» **YOUR ASSIGNMENT**
Please copy out the entries until you have copied the line that contains "# ω-census (abelian", beginning with the first line.

» **STUDY MATERIAL**
import Summits.MatrixMultiplication.OmegaCensus.STPPVosperSlackFourTablesZ61P3
import Summits.MatrixMultiplication.OmegaCensus.STPPVosperTilingWordsPrunedQ
import Summits.MatrixMultiplication.OmegaCensus.STPPVosperSlackTwoLawABQ

/-!
# ω-census (abelian STPP census): fifth leaf ℤ₆₁ {(2,2,2),(3,3,3)²} — dead-table rows for `tblZ61F5A1`, part 5 of 29 (kernel computations)

HONEST FRAMING (pub-omega census; verbatim): lottery ticket; floor = certified bounds/negative ranges.
Census STRUCTURE (seat pub-omega-stpp-2 gen 27 — rows service for the stpp-1 lineage's law, 2026-08-29), family (b2).  For each entry `e = (Yo, Zo)` of stpp-1 g33's dead table `tblZ61F5A1` (`STPPVosperSlackFourTablesZ61P3.lean`, 562 entries) the words-cover search of the two other blocks (3,3,3), (2,2,2) over stpp-2 g26's pruned enumerator `blockDiffsWQ` (direct orientation) returns `false` (≤ 3·10⁴ mirror steps each); g33's `coverDead_forall_of_rows` turns the assembled row into the law's `CoverDead` hypothesis.
Each theorem is ONE `decide +kernel` over a range of table entries.  Assembly in `STPPVosperSlackFourRows61F5TblA1Asm.lean`.  Nothing here is progress on `ω`.
-/

namespace Summit.MatrixMultiplication.OmegaCensus.CubeNB.S2

open Summit.MatrixMultiplication.OmegaCensus.CubeNB

/-- Dead-table entries `[80, 84)` of `tblZ61F5A1`: the words-cover search fails. [folklore] -/
theorem dead61TblA1_c20 : ∀ e ∈ (tblZ61F5A1.drop 80).take 4, existsCoverW 61 e.1 e.2 [blockDiffsWQ 61 e.1 e.2 3 3 3, blockDiffsWQ 61 e.1 e.2 2 2 2] [] [] [] = false := by
  decide +kernel

/-- Dead-table entries `[84, 88)` of `tblZ61F5A1`: the words-cover search fails. [folklore] -/
theorem dead61TblA1_c21 : ∀ e ∈ (tblZ61F5A1.drop 84).take 4, existsCoverW 61 e.1 e.2 [blockDiffsWQ 61 e.1 e.2 3 3 3, blockDiffsWQ 61 e.1 e.2 2 2 2] [] [] [] = false := by
  decide +kernel

/-- Dead-table entries `[88, 92)` of `tblZ61F5A1`: the words-cover search fails. [folklore] -/
theorem dead61TblA1_c22 : ∀ e ∈ (tblZ61F5A1.drop 88).take 4, existsCoverW 61 e.1 e.2 [blockDiffsWQ 61 e.1 e.2 3 3 3, blockDiffsWQ 61 e.1 e.2 2 2 2] [] [] [] = false := by
  decide +kernel

/-- Dead-table entries `[92, 96)` of `tblZ61F5A1`: the words-cover search fails. [folklore] -/
theorem dead61TblA1_c23 : ∀ e ∈ (tblZ61F5A1.drop 92).take 4, existsCoverW 61 e.1 e.2 [blockDiffsWQ 61 e.1 e.2 3 3 3, blockDiffsWQ 61 e.1 e.2 2 2 2] [] [] [] = false := by
  decide +kernel

/-- Dead-table entries `[96, 100)` of `tblZ61F5A1`: the words-cover search fails. [folklore] -/
theorem dead61TblA1_c24 : ∀ e ∈ (tblZ61F5A1.drop 96).take 4, existsCoverW 61 e.1 e.2 [blockDiffsWQ 61 e.1 e.2 3 3 3, blockDiffsWQ 61 e.1 e.2 2 2 2] [] [] [] = false := by
  decide +kernel

end Summit.MatrixMultiplication.OmegaCensus.CubeNB.S2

» **WRITTEN ANSWER**
import Summits.MatrixMultiplication.OmegaCensus.STPPVosperSlackFourTablesZ61P3
import Summits.MatrixMultiplication.OmegaCensus.STPPVosperTilingWordsPrunedQ
import Summits.MatrixMultiplication.OmegaCensus.STPPVosperSlackTwoLawABQ

/-!
# ω-census (abelian STPP census): fifth leaf ℤ₆₁ {(2,2,2),(3,3,3)²} — dead-table rows for `tblZ61F5A1`, part 5 of 29 (kernel computations)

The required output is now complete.